▸ **Task**:
Report, word for word, every line of the material that contains "decide".

▸ **Data supplied**:
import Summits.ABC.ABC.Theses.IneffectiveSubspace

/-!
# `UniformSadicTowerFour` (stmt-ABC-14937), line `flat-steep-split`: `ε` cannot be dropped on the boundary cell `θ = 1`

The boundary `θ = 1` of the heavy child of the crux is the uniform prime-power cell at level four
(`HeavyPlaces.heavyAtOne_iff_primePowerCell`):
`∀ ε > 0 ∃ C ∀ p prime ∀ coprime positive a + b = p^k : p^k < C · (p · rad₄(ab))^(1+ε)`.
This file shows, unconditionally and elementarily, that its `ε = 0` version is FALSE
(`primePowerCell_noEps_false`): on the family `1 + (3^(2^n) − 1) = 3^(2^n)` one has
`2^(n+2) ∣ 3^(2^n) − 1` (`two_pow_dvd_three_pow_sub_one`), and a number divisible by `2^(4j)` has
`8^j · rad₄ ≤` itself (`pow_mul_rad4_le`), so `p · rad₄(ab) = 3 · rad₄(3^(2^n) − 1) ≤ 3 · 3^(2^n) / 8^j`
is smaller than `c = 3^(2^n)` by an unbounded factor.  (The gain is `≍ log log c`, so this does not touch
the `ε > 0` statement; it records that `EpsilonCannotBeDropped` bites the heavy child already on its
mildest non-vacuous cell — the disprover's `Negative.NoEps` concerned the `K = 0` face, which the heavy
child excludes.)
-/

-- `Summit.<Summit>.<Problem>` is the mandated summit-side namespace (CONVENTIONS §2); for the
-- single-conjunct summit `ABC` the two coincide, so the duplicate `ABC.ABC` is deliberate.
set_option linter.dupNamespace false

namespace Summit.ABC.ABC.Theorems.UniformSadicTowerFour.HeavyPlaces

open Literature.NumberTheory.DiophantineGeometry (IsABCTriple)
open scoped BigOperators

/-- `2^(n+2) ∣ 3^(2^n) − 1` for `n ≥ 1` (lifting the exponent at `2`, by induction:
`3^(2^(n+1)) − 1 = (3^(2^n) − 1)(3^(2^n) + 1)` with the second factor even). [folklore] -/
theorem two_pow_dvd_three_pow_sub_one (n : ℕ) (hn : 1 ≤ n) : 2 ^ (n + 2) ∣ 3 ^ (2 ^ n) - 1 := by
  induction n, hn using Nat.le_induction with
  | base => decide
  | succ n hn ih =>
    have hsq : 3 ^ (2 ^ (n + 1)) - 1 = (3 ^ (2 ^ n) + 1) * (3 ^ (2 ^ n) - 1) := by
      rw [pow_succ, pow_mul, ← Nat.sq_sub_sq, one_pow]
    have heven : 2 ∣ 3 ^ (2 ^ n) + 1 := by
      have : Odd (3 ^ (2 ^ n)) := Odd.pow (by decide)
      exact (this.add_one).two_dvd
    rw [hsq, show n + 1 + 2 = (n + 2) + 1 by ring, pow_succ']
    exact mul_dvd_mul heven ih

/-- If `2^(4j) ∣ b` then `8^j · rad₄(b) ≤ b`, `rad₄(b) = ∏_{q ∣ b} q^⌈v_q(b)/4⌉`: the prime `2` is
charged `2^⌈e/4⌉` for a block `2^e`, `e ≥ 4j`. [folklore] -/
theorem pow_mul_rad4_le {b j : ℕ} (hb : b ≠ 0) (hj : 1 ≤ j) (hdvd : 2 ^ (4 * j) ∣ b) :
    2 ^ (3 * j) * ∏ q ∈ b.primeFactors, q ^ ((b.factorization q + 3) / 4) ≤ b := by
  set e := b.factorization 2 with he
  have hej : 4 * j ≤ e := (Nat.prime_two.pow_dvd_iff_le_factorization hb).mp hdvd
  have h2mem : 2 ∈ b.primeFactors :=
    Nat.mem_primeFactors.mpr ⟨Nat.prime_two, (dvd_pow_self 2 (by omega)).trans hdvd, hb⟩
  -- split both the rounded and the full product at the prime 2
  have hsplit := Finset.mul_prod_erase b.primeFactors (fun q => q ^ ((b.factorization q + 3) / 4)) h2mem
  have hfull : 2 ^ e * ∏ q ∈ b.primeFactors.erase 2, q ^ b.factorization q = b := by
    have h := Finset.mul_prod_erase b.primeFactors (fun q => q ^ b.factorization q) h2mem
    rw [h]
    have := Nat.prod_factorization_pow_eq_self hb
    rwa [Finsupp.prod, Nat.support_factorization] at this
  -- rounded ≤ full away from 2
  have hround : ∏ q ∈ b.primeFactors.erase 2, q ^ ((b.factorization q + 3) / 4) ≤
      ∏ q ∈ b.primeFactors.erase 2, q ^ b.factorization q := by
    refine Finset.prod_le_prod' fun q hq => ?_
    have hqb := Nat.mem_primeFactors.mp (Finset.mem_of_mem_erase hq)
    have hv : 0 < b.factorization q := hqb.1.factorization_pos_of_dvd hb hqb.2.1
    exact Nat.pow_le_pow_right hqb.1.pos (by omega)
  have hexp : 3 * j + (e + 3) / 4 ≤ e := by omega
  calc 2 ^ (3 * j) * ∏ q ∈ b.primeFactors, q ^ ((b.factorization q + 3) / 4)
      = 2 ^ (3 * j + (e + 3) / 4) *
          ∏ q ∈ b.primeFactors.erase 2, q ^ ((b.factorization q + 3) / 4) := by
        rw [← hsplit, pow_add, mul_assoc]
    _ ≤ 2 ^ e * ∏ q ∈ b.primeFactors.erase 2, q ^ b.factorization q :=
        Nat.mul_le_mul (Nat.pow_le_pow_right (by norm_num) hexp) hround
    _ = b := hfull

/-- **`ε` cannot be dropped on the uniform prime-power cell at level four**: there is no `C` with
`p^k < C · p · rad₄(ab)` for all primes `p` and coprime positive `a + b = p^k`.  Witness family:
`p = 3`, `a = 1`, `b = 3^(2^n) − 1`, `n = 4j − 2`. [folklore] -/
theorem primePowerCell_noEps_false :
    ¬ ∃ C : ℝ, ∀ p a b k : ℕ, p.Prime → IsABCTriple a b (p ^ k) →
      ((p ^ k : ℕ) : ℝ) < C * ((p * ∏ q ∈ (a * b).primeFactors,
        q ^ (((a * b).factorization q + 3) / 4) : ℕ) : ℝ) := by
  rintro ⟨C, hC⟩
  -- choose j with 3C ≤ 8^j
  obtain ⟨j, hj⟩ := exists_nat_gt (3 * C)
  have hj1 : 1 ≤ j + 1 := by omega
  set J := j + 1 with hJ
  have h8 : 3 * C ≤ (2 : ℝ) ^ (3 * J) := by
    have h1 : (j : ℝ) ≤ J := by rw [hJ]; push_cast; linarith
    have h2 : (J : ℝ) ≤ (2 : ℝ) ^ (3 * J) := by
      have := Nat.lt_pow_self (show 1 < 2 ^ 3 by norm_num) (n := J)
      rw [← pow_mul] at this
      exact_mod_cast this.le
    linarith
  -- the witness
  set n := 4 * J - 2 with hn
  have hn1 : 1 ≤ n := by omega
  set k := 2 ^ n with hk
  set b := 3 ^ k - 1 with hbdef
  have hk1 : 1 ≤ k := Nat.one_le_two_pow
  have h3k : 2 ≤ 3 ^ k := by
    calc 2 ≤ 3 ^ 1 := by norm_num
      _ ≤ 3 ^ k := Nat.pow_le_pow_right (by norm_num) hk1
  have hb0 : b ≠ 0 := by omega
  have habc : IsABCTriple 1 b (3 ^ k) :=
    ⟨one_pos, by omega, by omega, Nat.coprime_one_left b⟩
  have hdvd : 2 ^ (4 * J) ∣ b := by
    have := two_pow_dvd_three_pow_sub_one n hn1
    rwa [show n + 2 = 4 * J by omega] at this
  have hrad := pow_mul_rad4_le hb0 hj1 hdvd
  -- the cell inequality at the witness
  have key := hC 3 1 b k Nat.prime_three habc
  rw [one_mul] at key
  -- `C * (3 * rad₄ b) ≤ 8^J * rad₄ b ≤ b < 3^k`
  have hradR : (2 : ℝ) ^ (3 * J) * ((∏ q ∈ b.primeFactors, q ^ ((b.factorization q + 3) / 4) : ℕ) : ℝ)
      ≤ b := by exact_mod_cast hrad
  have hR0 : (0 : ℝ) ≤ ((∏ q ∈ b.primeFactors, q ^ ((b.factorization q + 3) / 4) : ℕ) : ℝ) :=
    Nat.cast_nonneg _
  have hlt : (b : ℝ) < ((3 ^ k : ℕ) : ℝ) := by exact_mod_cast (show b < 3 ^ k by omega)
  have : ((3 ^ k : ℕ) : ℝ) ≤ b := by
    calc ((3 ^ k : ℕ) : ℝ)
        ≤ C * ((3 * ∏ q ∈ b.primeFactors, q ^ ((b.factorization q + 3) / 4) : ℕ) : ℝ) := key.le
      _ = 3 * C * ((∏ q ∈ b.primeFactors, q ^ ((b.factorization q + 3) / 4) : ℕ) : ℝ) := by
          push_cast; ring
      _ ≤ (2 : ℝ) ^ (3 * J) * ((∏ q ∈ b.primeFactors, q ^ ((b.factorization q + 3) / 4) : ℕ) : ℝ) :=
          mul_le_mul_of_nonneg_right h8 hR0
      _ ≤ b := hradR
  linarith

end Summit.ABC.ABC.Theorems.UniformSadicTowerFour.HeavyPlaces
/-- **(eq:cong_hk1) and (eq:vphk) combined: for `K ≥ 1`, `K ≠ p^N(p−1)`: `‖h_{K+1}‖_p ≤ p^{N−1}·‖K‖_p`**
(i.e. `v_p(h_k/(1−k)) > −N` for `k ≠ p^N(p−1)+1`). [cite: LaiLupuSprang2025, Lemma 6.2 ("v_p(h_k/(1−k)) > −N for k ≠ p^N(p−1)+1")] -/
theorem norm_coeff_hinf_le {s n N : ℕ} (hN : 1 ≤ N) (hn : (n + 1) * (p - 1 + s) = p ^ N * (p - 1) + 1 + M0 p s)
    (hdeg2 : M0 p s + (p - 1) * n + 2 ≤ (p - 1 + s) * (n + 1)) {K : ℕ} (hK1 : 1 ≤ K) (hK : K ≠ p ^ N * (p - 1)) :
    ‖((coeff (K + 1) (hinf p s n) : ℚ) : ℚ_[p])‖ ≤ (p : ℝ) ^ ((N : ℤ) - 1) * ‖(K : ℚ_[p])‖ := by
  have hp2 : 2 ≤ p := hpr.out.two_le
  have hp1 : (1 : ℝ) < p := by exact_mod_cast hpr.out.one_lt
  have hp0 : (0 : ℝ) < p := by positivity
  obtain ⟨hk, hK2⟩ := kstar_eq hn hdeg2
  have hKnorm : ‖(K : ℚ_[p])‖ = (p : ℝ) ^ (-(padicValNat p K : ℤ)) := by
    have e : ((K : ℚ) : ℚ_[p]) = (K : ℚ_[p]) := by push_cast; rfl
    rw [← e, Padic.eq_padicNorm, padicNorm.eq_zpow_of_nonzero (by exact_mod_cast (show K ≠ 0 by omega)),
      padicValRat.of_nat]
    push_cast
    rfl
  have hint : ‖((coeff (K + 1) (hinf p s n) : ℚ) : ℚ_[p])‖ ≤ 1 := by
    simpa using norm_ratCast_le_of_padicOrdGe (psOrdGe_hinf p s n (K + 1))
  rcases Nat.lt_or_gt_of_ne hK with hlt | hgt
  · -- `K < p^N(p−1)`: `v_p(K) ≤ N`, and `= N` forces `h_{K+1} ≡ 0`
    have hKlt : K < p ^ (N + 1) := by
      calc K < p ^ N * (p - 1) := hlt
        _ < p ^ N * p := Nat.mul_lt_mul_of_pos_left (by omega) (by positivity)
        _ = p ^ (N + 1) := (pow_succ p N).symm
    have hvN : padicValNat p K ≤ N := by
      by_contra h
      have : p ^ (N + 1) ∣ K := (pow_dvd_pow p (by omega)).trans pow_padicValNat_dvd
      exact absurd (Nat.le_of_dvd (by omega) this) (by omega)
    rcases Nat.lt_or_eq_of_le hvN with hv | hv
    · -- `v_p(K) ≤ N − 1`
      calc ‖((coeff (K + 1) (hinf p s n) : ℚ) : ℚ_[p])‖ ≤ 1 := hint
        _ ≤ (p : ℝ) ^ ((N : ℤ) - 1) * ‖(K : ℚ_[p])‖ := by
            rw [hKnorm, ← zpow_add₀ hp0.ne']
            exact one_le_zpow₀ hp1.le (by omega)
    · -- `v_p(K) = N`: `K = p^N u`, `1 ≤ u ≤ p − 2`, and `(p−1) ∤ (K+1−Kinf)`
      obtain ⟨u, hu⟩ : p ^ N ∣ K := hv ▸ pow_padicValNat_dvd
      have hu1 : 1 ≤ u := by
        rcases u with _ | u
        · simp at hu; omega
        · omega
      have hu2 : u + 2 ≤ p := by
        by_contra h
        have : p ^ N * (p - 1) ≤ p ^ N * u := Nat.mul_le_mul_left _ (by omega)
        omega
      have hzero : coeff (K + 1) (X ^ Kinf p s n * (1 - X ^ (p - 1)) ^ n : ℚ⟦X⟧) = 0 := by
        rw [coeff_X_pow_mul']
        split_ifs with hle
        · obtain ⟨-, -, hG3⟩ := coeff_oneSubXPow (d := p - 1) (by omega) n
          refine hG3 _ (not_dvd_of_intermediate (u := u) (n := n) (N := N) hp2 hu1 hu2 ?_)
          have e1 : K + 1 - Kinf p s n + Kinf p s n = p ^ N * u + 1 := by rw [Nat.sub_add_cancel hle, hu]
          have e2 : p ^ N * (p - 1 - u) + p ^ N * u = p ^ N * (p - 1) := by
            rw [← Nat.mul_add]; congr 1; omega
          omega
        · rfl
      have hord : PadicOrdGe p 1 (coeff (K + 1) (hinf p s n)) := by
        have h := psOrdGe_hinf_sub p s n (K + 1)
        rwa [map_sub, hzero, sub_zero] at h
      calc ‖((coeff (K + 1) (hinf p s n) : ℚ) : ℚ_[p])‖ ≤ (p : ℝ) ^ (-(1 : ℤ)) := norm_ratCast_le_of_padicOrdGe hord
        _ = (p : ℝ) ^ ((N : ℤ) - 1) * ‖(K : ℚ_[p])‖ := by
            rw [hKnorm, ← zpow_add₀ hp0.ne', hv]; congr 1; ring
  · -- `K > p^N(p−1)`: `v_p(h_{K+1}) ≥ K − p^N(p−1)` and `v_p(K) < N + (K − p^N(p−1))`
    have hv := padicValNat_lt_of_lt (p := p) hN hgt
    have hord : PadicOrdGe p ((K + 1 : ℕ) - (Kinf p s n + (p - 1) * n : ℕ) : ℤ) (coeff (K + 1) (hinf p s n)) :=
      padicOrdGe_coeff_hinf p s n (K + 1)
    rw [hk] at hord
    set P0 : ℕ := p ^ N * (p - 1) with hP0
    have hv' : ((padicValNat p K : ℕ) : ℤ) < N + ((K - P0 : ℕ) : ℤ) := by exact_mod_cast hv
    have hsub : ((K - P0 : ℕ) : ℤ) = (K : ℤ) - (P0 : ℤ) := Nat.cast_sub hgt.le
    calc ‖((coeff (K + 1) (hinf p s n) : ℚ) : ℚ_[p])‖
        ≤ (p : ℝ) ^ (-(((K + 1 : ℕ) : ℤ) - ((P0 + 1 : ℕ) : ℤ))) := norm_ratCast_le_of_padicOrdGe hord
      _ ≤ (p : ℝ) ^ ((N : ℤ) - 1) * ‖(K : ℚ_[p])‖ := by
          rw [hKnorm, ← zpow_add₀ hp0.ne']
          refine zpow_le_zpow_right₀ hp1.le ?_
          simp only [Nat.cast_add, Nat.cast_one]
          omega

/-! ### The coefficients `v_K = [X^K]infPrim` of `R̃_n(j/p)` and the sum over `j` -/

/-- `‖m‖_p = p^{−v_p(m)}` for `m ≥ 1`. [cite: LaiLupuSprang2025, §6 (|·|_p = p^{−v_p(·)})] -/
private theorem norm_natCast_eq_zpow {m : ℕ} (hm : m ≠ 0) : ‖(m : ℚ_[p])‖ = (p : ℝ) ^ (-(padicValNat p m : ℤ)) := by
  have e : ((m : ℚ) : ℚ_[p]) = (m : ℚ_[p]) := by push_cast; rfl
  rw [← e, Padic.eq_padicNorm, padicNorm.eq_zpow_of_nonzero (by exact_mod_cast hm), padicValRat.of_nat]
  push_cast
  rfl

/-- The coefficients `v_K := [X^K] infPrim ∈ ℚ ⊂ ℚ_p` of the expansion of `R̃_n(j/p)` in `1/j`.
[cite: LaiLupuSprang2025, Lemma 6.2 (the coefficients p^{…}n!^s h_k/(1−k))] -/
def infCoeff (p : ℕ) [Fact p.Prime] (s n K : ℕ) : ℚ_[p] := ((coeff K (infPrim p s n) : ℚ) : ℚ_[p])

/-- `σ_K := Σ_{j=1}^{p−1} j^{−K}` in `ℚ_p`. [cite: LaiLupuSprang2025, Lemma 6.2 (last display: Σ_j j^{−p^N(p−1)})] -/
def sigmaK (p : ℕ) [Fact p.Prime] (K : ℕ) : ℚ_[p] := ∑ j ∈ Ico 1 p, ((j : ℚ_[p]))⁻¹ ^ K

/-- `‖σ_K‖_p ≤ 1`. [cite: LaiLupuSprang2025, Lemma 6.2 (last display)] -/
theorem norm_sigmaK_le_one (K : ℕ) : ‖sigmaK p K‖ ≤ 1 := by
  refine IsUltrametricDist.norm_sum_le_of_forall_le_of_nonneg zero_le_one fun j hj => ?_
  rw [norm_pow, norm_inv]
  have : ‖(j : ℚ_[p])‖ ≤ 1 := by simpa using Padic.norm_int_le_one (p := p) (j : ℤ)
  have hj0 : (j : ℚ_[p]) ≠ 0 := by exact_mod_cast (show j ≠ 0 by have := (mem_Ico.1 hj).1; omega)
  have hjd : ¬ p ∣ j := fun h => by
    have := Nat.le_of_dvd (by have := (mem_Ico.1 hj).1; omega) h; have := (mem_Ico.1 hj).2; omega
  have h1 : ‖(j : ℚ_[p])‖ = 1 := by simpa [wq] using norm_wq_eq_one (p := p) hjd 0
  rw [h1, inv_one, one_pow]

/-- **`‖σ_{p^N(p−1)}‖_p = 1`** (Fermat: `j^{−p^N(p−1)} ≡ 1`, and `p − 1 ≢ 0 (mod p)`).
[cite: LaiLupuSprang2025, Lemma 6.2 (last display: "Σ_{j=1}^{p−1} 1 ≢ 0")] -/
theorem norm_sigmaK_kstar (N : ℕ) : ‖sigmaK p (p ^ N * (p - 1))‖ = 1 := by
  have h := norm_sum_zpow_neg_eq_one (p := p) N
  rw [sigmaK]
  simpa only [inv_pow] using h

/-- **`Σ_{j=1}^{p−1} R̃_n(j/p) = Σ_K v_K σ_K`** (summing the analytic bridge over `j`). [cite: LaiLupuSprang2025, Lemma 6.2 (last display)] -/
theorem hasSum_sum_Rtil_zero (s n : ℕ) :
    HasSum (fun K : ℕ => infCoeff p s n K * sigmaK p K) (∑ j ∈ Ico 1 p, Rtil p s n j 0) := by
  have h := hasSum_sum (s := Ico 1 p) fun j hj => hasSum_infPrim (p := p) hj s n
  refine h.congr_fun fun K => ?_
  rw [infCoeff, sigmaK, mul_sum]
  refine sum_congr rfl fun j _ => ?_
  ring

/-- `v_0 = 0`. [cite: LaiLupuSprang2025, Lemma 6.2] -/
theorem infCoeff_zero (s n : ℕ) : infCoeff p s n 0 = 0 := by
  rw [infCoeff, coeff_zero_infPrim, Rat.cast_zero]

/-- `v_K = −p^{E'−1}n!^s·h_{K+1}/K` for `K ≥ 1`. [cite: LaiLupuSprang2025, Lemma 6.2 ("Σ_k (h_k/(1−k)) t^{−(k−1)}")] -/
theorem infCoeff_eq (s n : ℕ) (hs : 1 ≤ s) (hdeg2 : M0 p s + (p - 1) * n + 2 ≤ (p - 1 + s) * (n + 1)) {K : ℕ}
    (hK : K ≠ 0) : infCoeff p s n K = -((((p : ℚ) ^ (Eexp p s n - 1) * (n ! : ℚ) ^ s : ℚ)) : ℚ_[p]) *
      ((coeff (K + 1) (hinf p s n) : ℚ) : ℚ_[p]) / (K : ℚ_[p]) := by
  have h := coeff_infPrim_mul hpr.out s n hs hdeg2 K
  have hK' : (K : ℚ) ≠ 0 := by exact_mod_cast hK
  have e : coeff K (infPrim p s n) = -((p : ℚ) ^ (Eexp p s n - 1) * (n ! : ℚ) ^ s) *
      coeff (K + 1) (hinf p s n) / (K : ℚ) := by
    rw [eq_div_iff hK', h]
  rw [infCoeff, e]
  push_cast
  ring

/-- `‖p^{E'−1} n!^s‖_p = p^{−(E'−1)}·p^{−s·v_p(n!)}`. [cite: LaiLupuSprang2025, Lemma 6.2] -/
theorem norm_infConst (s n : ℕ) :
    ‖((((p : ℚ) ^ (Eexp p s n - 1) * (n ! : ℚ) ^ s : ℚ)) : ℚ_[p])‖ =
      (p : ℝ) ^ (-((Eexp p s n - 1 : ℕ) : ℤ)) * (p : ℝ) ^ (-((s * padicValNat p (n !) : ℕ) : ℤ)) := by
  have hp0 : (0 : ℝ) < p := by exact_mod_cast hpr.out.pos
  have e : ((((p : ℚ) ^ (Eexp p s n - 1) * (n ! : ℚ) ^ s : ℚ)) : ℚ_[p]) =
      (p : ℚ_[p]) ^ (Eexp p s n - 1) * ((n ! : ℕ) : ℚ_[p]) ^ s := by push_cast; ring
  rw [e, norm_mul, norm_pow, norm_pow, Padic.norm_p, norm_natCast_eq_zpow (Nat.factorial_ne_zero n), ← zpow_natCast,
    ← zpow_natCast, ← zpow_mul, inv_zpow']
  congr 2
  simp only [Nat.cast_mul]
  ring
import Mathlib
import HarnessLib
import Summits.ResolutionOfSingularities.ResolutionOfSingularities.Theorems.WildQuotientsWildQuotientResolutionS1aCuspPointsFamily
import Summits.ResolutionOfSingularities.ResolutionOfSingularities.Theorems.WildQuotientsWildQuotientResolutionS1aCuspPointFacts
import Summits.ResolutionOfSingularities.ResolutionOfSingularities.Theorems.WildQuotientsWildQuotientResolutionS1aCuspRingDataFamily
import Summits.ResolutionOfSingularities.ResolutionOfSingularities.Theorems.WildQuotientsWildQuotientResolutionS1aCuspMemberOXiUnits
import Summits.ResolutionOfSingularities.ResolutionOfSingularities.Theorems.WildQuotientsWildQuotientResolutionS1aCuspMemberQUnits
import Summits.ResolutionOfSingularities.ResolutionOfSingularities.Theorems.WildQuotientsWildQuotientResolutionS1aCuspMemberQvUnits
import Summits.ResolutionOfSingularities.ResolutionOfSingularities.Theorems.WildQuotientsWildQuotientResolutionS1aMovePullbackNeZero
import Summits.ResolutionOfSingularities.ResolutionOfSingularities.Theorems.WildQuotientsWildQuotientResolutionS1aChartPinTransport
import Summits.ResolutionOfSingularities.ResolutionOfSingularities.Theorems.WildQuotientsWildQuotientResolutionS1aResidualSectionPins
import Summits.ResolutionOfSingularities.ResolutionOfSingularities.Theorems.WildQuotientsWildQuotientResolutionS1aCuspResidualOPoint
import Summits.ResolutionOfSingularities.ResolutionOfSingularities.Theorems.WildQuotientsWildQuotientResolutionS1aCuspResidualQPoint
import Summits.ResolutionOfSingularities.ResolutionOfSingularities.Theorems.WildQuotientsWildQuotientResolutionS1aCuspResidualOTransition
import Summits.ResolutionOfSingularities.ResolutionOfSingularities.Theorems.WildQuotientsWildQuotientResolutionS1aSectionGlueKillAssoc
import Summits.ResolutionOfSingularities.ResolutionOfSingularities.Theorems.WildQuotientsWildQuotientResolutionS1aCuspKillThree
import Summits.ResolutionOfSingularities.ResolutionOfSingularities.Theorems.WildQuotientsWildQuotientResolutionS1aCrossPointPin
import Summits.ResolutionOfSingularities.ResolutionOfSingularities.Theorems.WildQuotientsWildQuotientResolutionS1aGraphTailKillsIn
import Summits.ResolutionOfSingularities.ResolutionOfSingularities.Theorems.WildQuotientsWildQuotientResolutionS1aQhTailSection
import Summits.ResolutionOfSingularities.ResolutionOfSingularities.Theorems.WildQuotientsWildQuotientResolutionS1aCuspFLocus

▸ **Exercise response**:
  | base => decide
      have : Odd (3 ^ (2 ^ n)) := Odd.pow (by decide)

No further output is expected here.